Für die flüssigen erneuerbaren Treibstoffe für den Landverkehr könnten die HKN bereits bei der Instrumentenzuweisung (Kompensation der Treibstoffimporteure und CO2-Emissionsvorschriften) entwertet werden. Dies kann somit bereits auf Grosshandelsstufe geschehen. Beide Instrumente brauchen kein Tracking der Mengen bis zum Verbrauch, womit sich die Anzahl der Transaktionen im HKN-System für die Akteure minimiert.
Die HKN für flüssige erneuerbare Brenn- und Treibstoffe können zudem neu innerhalb der Schweiz losgelöst vom der physischen Energiemenge gehandelt werden. Damit wird das System der flüssigen Stoffen dem System der gasförmigen Stoffen angeglichen.

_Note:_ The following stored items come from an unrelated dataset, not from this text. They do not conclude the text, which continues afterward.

import Summits.BirchSwinnertonDyer.BirchSwinnertonDyer.Theorems.Rank2ObservatoryCubicFieldR72593
import Summits.BirchSwinnertonDyer.BirchSwinnertonDyer.Theorems.Rank2Observatory2DescLinGens
import HarnessLib

/-!
# BirchSwinnertonDyer — rank ≥ 2 observatory: prime elements of the cubic field of `-133 + 205 * X - 28 * X ^ 2 + X ^ 3` (generator addendum `R72593 C1a`)

HONEST FRAMING: per-curve certified theorems and census instruments; no claim on BSD in rank ≥ 2.

Per-FIELD addendum of the KERNEL-2DESC instrument (design `b2b-bsdr2-cert-3/KERNEL-2DESC.md` §9d) for the cubic
field `K = ℚ(α)`, `α` a root of `-133 + 205 * X - 28 * X ^ 2 + X ^ 3` (`Δ = 72593`, `𝓞_K` a PID; file `Rank2ObservatoryCubicFieldR72593`):
for 2 elements `e = c₀ + c₁α + c₂α² = lin aeval_α c₀ c₁ c₂` it certifies the norm (`MonicCubic.normForm`,
`norm_lin_eq`) and primality (norm `±p`, or norm `±p^f` with the residue certificate of `lin_prime_of_pow`);
(totally real field: the signs at the three real places are certified inline per curve). These elements generate the primes
dividing `F′(θ)` for the census curves with this `2`-division field, `N < 5·10⁵` (data: kit job `j130842` + second
implementation `percurve/identities3r.py`); the per-curve files `Rank2Observatory<label>TwoDescRankTwo.lean`
reference them by name (`e_<c₀>_<c₁>_<c₂>_norm|prime`, `m` = minus). Generated by
`percurve/gen_addendum4.py`. Sorry-free; axioms `propext`, `Classical.choice`, `Quot.sound`.
[cite: Marcus2018, Ch. 3, Thm. 22] [cite: Cassels1991LecturesEllipticCurves, §15]
-/

-- single-conjunct summit: `Summit.BirchSwinnertonDyer.BirchSwinnertonDyer.…` repeats the name by design
set_option linter.dupNamespace false

noncomputable section

open scoped NumberField

open Literature.NumberTheory.NumberFields Polynomial NumberField

namespace Summit.BirchSwinnertonDyer.BirchSwinnertonDyer.Rank2Observatory.TwoDescCubic.FieldR72593

/-- `N(-41 + 3 * α) = 229` (a prime above `229`, residue degree `1`; first met at `290372a2`). [folklore] -/
theorem e_m41_3_0_norm : Algebra.norm ℚ ((lin aeval_α (-41) 3 0 : 𝓞 (CubicField (-28) 205 (-133))) : (CubicField (-28) 205 (-133))) = ((229 : ℤ) : ℚ) :=
  norm_lin_eq irreducible aeval_α finrank_eq (-41) 3 0 (by norm_num [MonicCubic.normForm])

/-- `-41 + 3 * α` is prime (norm `±229`). [cite: Marcus2018, Ch. 3, Thm. 22] -/
theorem e_m41_3_0_prime : Prime (lin aeval_α (-41) 3 0 : 𝓞 (CubicField (-28) 205 (-133))) :=
  lin_prime_of_prime irreducible aeval_α finrank_eq (-41) 3 0 (n := 229)
    (by norm_num [MonicCubic.normForm]) (by norm_num)

/-- `N(-5 + α) = -317` (a prime above `317`, residue degree `1`; first met at `290372a2`). [folklore] -/
theorem e_m5_1_0_norm : Algebra.norm ℚ ((lin aeval_α (-5) 1 0 : 𝓞 (CubicField (-28) 205 (-133))) : (CubicField (-28) 205 (-133))) = ((-317 : ℤ) : ℚ) :=
  norm_lin_eq irreducible aeval_α finrank_eq (-5) 1 0 (by norm_num [MonicCubic.normForm])

/-- `-5 + α` is prime (norm `±317`). [cite: Marcus2018, Ch. 3, Thm. 22] -/
theorem e_m5_1_0_prime : Prime (lin aeval_α (-5) 1 0 : 𝓞 (CubicField (-28) 205 (-133))) :=
  lin_prime_of_prime irreducible aeval_α finrank_eq (-5) 1 0 (n := -317)
    (by norm_num [MonicCubic.normForm]) (by norm_num)

end Summit.BirchSwinnertonDyer.BirchSwinnertonDyer.Rank2Observatory.TwoDescCubic.FieldR72593

end
/-- **Moulton's uniqueness.** Two collinear normalized central configurations of positive masses with the same
ordering of the bodies are equal. [cite: Moulton1910, §§3–5] -/
theorem moulton_unique {m x y : Fin n → ℝ} (hm : ∀ k, 0 < m k) (hx : IsCollinearCC m x)
    (hy : IsCollinearCC m y) (hord : ∀ k l, x k < x l ↔ y k < y l) : x = y := by
  by_contra hne
  -- direction and signs
  set w : Fin n → ℝ := fun k => y k - x k with hw
  set σ : Fin n → Fin n → ℝ := fun k l => if x l < x k then 1 else -1 with hσ
  have hσsq : ∀ k l, σ k l ^ 2 = 1 := by
    intro k l; simp only [hσ]; split_ifs <;> norm_num
  have hσanti : ∀ k l, k ≠ l → σ l k = -σ k l := by
    intro k l hkl
    have hxne : x k ≠ x l := hx.1 k l hkl
    simp only [hσ]
    rcases lt_or_gt_of_ne hxne with h | h
    · rw [if_pos h, if_neg (not_lt.mpr h.le)]; norm_num
    · rw [if_neg (not_lt.mpr h.le), if_pos h]
  -- positivity of σ_{kl} (x_k - x_l) and σ_{kl} (y_k - y_l)
  have hdx : ∀ k l, k ≠ l → 0 < σ k l * (x k - x l) := by
    intro k l hkl
    have hxne : x k ≠ x l := hx.1 k l hkl
    simp only [hσ]
    split_ifs with h
    · linarith
    · have : x k < x l := lt_of_le_of_ne (not_lt.mp h) hxne
      linarith
  have hdy : ∀ k l, k ≠ l → 0 < σ k l * (y k - y l) := by
    intro k l hkl
    have hxne : x k ≠ x l := hx.1 k l hkl
    simp only [hσ]
    split_ifs with h
    · have : y l < y k := (hord l k).mp h
      linarith
    · have hxl : x k < x l := lt_of_le_of_ne (not_lt.mp h) hxne
      have : y k < y l := (hord k l).mp hxl
      linarith
  -- the segment z(t) = x + t w and positivity of the denominators on [0,1]
  have hden : ∀ t ∈ Icc (0:ℝ) 1, ∀ k l, k ≠ l →
      0 < σ k l * ((x k + t * w k) - (x l + t * w l)) := by
    intro t ht k l hkl
    have h1 := hdx k l hkl
    have h2 := hdy k l hkl
    have : σ k l * ((x k + t * w k) - (x l + t * w l)) =
        (1 - t) * (σ k l * (x k - x l)) + t * (σ k l * (y k - y l)) := by
      simp only [hw]; ring
    rw [this]
    rcases le_total (σ k l * (x k - x l)) (σ k l * (y k - y l)) with h | h
    · nlinarith [ht.1, ht.2]
    · nlinarith [ht.1, ht.2]
  -- the convex function G and its derivative
  set G : ℝ → ℝ := fun t => (∑ k, m k / 2 * ((x k + t * w k) * (x k + t * w k))) +
      1 / 2 * ∑ k, ∑ l, m k * m l / (σ k l * ((x k + t * w k) - (x l + t * w l))) with hG
  set G' : ℝ → ℝ := fun t => (∑ k, m k / 2 * (w k * (x k + t * w k) + (x k + t * w k) * w k)) +
      1 / 2 * ∑ k, ∑ l, -(m k * m l * (σ k l * (w k - w l))) /
        (σ k l * ((x k + t * w k) - (x l + t * w l))) ^ 2 with hG'
  have hderiv : ∀ t ∈ Icc (0:ℝ) 1, HasDerivAt G (G' t) t := by
    intro t ht
    have hz : ∀ k, HasDerivAt (fun s => x k + s * w k) (w k) t := by
      intro k
      simpa using ((hasDerivAt_id t).mul_const (w k)).const_add (x k)
    have hA : HasDerivAt (fun s => ∑ k, m k / 2 * ((x k + s * w k) * (x k + s * w k)))
        (∑ k, m k / 2 * (w k * (x k + t * w k) + (x k + t * w k) * w k)) t := by
      apply HasDerivAt.fun_sum
      intro k _
      exact ((hz k).mul (hz k)).const_mul (m k / 2)
    have hB : HasDerivAt (fun s => ∑ k, ∑ l, m k * m l / (σ k l * ((x k + s * w k) - (x l + s * w l))))
        (∑ k, ∑ l, -(m k * m l * (σ k l * (w k - w l))) /
          (σ k l * ((x k + t * w k) - (x l + t * w l))) ^ 2) t := by
      apply HasDerivAt.fun_sum
      intro k _
      apply HasDerivAt.fun_sum
      intro l _
      by_cases hkl : k = l
      · subst hkl
        have h0 : (fun s : ℝ => m k * m k / (σ k k * ((x k + s * w k) - (x k + s * w k)))) =
            fun _ => 0 := by
          funext s; simp
        rw [h0, show -(m k * m k * (σ k k * (w k - w k))) /
            (σ k k * ((x k + t * w k) - (x k + t * w k))) ^ 2 = 0 by simp]
        exact hasDerivAt_const t 0
      · have hD : HasDerivAt (fun s => σ k l * ((x k + s * w k) - (x l + s * w l)))
            (σ k l * (w k - w l)) t := ((hz k).sub (hz l)).const_mul (σ k l)
        have hDne : σ k l * ((x k + t * w k) - (x l + t * w l)) ≠ 0 := (hden t ht k l hkl).ne'
        have := HasDerivAt.div (hasDerivAt_const t (m k * m l)) hD hDne
        refine this.congr_deriv ?_
        ring
    have hsum := hA.add (hB.const_mul (1 / 2))
    exact hsum
  -- the derivative vanishes where z(t) solves the equations
  have hvanish : ∀ t ∈ Icc (0:ℝ) 1, (∀ k, x k + t * w k = collForce m (fun l => x l + t * w l) k) →
      G' t = 0 := by
    intro t ht hcc
    set z : Fin n → ℝ := fun k => x k + t * w k with hz
    have hzpos : ∀ k l, k ≠ l → 0 < σ k l * (z k - z l) := fun k l hkl => hden t ht k l hkl
    -- ρ_{kl} = σ_{kl}/(z_k - z_l)², antisymmetric
    set ρ : Fin n → Fin n → ℝ := fun k l => σ k l / (z k - z l) ^ 2 with hρ
    have hρanti : ∀ k l, ρ l k = -ρ k l := by
      intro k l
      by_cases hkl : k = l
      · subst hkl; simp [hρ]
      · simp only [hρ]; rw [hσanti k l hkl]; ring
    -- |z_k - z_l| = σ (z_k - z_l), hence the force term equals m_l ρ_{kl}
    have habs : ∀ k l, k ≠ l → |z k - z l| = σ k l * (z k - z l) := by
      intro k l hkl
      have hp := hzpos k l hkl
      have hs : σ k l = 1 ∨ σ k l = -1 := by simp only [hσ]; split_ifs <;> simp
      rcases hs with h | h
      · rw [h, one_mul]; rw [h, one_mul] at hp; exact abs_of_pos hp
      · rw [h] at hp ⊢; rw [abs_of_neg (by linarith)]; ring
    have hforce : ∀ k l, m l * (z k - z l) / |z k - z l| ^ 3 = m l * ρ k l := by
      intro k l
      by_cases hkl : k = l
      · subst hkl; simp [hρ]
      · have hp := hzpos k l hkl
        have hzne : z k - z l ≠ 0 := by
          intro h0; rw [h0, mul_zero] at hp; exact lt_irrefl _ hp
        have hσne : σ k l ≠ 0 := by
          intro h0; rw [h0, zero_mul] at hp; exact lt_irrefl _ hp
        have hs : σ k l = 1 ∨ σ k l = -1 := by simp only [hσ]; split_ifs <;> simp
        rw [habs k l hkl]
        simp only [hρ]
        rcases hs with h | h
        · rw [h]; field_simp
        · rw [h]; field_simp
    have hzeq : ∀ k, z k = ∑ l, m l * ρ k l := by
      intro k
      have := hcc k
      simp only [collForce] at this
      rw [show (x k + t * w k) = z k from rfl] at this
      rw [this]
      exact Finset.sum_congr rfl (fun l _ => hforce k l)
    have hBterm : ∀ k l, -(m k * m l * (σ k l * (w k - w l))) / (σ k l * (z k - z l)) ^ 2 =
        -(m k * m l * (w k - w l)) * ρ k l := by
      intro k l
      by_cases hkl : k = l
      · subst hkl; simp [hρ]
      · have hp := hzpos k l hkl
        have hzne : z k - z l ≠ 0 := by
          intro h0; rw [h0, mul_zero] at hp; exact lt_irrefl _ hp
        have hσne : σ k l ≠ 0 := by
          intro h0; rw [h0, zero_mul] at hp; exact lt_irrefl _ hp
        have hs : σ k l = 1 ∨ σ k l = -1 := by simp only [hσ]; split_ifs <;> simp
        simp only [hρ]
        rcases hs with h | h
        · rw [h]; field_simp
        · rw [h]; field_simp
    -- rewrite G' t as ½ Σ_k Σ_l m_k m_l ρ_{kl} (w_k + w_l), an antisymmetric sum
    have hG't : G' t = 1 / 2 * ∑ k, ∑ l, m k * m l * ρ k l * (w k + w l) := by
      simp only [hG']
      have hA : ∑ k, m k / 2 * (w k * (x k + t * w k) + (x k + t * w k) * w k) =
          ∑ k, ∑ l, m k * w k * (m l * ρ k l) := by
        refine Finset.sum_congr rfl (fun k _ => ?_)
        rw [← Finset.mul_sum, ← hzeq k]
        simp only [hz]; ring
      have hB : ∑ k, ∑ l, -(m k * m l * (σ k l * (w k - w l))) /
            (σ k l * ((x k + t * w k) - (x l + t * w l))) ^ 2 =
          ∑ k, ∑ l, -(m k * m l * (w k - w l)) * ρ k l := by
        refine Finset.sum_congr rfl (fun k _ => Finset.sum_congr rfl (fun l _ => ?_))
        exact hBterm k l
      rw [hA, hB]
      simp only [Finset.mul_sum]
      rw [← Finset.sum_add_distrib]
      refine Finset.sum_congr rfl (fun k _ => ?_)
      rw [← Finset.sum_add_distrib]
      refine Finset.sum_congr rfl (fun l _ => ?_)
      ring
    have hS : ∑ k, ∑ l, m k * m l * ρ k l * (w k + w l) = 0 := by
      have hswap : ∑ k, ∑ l, m k * m l * ρ k l * (w k + w l) =
          ∑ k, ∑ l, -(m k * m l * ρ k l * (w k + w l)) := by
        rw [Finset.sum_comm]
        refine Finset.sum_congr rfl (fun l _ => Finset.sum_congr rfl (fun k _ => ?_))
        rw [hρanti l k]; ring
      have : ∑ k, ∑ l, -(m k * m l * ρ k l * (w k + w l)) =
          -∑ k, ∑ l, m k * m l * ρ k l * (w k + w l) := by
        simp [Finset.sum_neg_distrib]
      linarith [hswap.trans this]
    rw [hG't, hS, mul_zero]
  -- x and y solve the equations: G'(0) = G'(1) = 0
  have h0mem : (0:ℝ) ∈ Icc (0:ℝ) 1 := by simp
  have h1mem : (1:ℝ) ∈ Icc (0:ℝ) 1 := by simp
  have hG'0 : G' 0 = 0 := by
    refine hvanish 0 h0mem (fun k => ?_)
    have := hx.2 k
    simpa using this
  have hG'1 : G' 1 = 0 := by
    refine hvanish 1 h1mem (fun k => ?_)
    have := hy.2 k
    have e : (fun l => x l + 1 * w l) = y := by funext l; simp [hw]
    rw [e]; simpa [hw] using this
  -- strict convexity of G on [0,1]
  have hwne : ∃ k, w k ≠ 0 := by
    by_contra hall
    have hall' : ∀ k, w k = 0 := by simpa using hall
    apply hne
    funext k
    have := hall' k
    simp only [hw] at this
    linarith
  have hP : 0 < ∑ k, m k / 2 * w k ^ 2 := by
    obtain ⟨k0, hk0⟩ := hwne
    apply Finset.sum_pos'
    · intro k _; have := hm k; positivity
    · exact ⟨k0, Finset.mem_univ _, by have := hm k0; positivity⟩
  have hconv : StrictConvexOn ℝ (Icc (0:ℝ) 1) G := by
    refine ⟨convex_Icc 0 1, ?_⟩
    intro s hs u hu hsu a b ha hb hab
    simp only [hG, smul_eq_mul]
    -- quadratic part: strict
    have hq : ∑ k, m k / 2 * ((x k + (a * s + b * u) * w k) * (x k + (a * s + b * u) * w k)) <
        a * ∑ k, m k / 2 * ((x k + s * w k) * (x k + s * w k)) +
        b * ∑ k, m k / 2 * ((x k + u * w k) * (x k + u * w k)) := by
      have hdiff : a * ∑ k, m k / 2 * ((x k + s * w k) * (x k + s * w k)) +
          b * ∑ k, m k / 2 * ((x k + u * w k) * (x k + u * w k)) -
          ∑ k, m k / 2 * ((x k + (a * s + b * u) * w k) * (x k + (a * s + b * u) * w k)) =
          a * b * (s - u) ^ 2 * ∑ k, m k / 2 * w k ^ 2 := by
        rw [Finset.mul_sum, Finset.mul_sum, Finset.mul_sum, ← Finset.sum_add_distrib,
          ← Finset.sum_sub_distrib]
        refine Finset.sum_congr rfl (fun k _ => ?_)
        obtain rfl : b = 1 - a := by linarith
        ring
      have hpos : 0 < a * b * (s - u) ^ 2 * ∑ k, m k / 2 * w k ^ 2 := by
        have hsu' : (s - u) ^ 2 > 0 := by
          have : s - u ≠ 0 := sub_ne_zero.mpr hsu
          positivity
        positivity
      linarith
    -- pair part: convex, termwise
    have hr : ∑ k, ∑ l, m k * m l / (σ k l * ((x k + (a * s + b * u) * w k) - (x l + (a * s + b * u) * w l))) ≤
        a * ∑ k, ∑ l, m k * m l / (σ k l * ((x k + s * w k) - (x l + s * w l))) +
        b * ∑ k, ∑ l, m k * m l / (σ k l * ((x k + u * w k) - (x l + u * w l))) := by
      rw [Finset.mul_sum, Finset.mul_sum, ← Finset.sum_add_distrib]
      refine Finset.sum_le_sum (fun k _ => ?_)
      rw [Finset.mul_sum, Finset.mul_sum, ← Finset.sum_add_distrib]
      refine Finset.sum_le_sum (fun l _ => ?_)
      by_cases hkl : k = l
      · subst hkl; simp
      · have hp := hden s hs k l hkl
        have hr' := hden u hu k l hkl
        have heq : σ k l * ((x k + (a * s + b * u) * w k) - (x l + (a * s + b * u) * w l)) =
            a * (σ k l * ((x k + s * w k) - (x l + s * w l))) +
            b * (σ k l * ((x k + u * w k) - (x l + u * w l))) := by
          obtain rfl : b = 1 - a := by linarith
          ring
        rw [heq]
        exact div_convex_comb_le (by have := hm k; have := hm l; positivity) hp hr' ha.le hb.le hab
    nlinarith [hq, hr]
  -- contradiction: 0 = G'(0) < slope G 0 1 < G'(1) = 0
  have hlt1 := hconv.lt_slope_of_hasDerivAt h0mem h1mem one_pos (hderiv 0 h0mem)
  have hlt2 := hconv.slope_lt_of_hasDerivAt h0mem h1mem one_pos (hderiv 1 h1mem)
  rw [hG'0] at hlt1
  rw [hG'1] at hlt2
  linarith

Damit entfällt der administrative Aufwand für die Zwischenhändler, ohne dass die zentralen Aufgaben des HKN-Systems (Doppelzählung ausschliessen, Vermarktung ermöglichen) in Frage gestellt werden.
Endkonsumenten müssen sich nicht im HKN-System registrieren; mit der Lieferung an den Endkonsumenten bzw. die Endkonsumentengruppe ist die HKN-Transaktion abgeschlossen.
Muss sich jeder Endkonsument (z.B. Tankstelle, Hausbesitzer) registrieren lassen, um HKNs entwerten zu können? Wie erfolgt dabei die Zuweisung zu den klimapolitischen Instrumenten, z.B. Kompensationspflicht? Muss der Endkonsument die Annahme der HKNs bestätigen (freigeben)?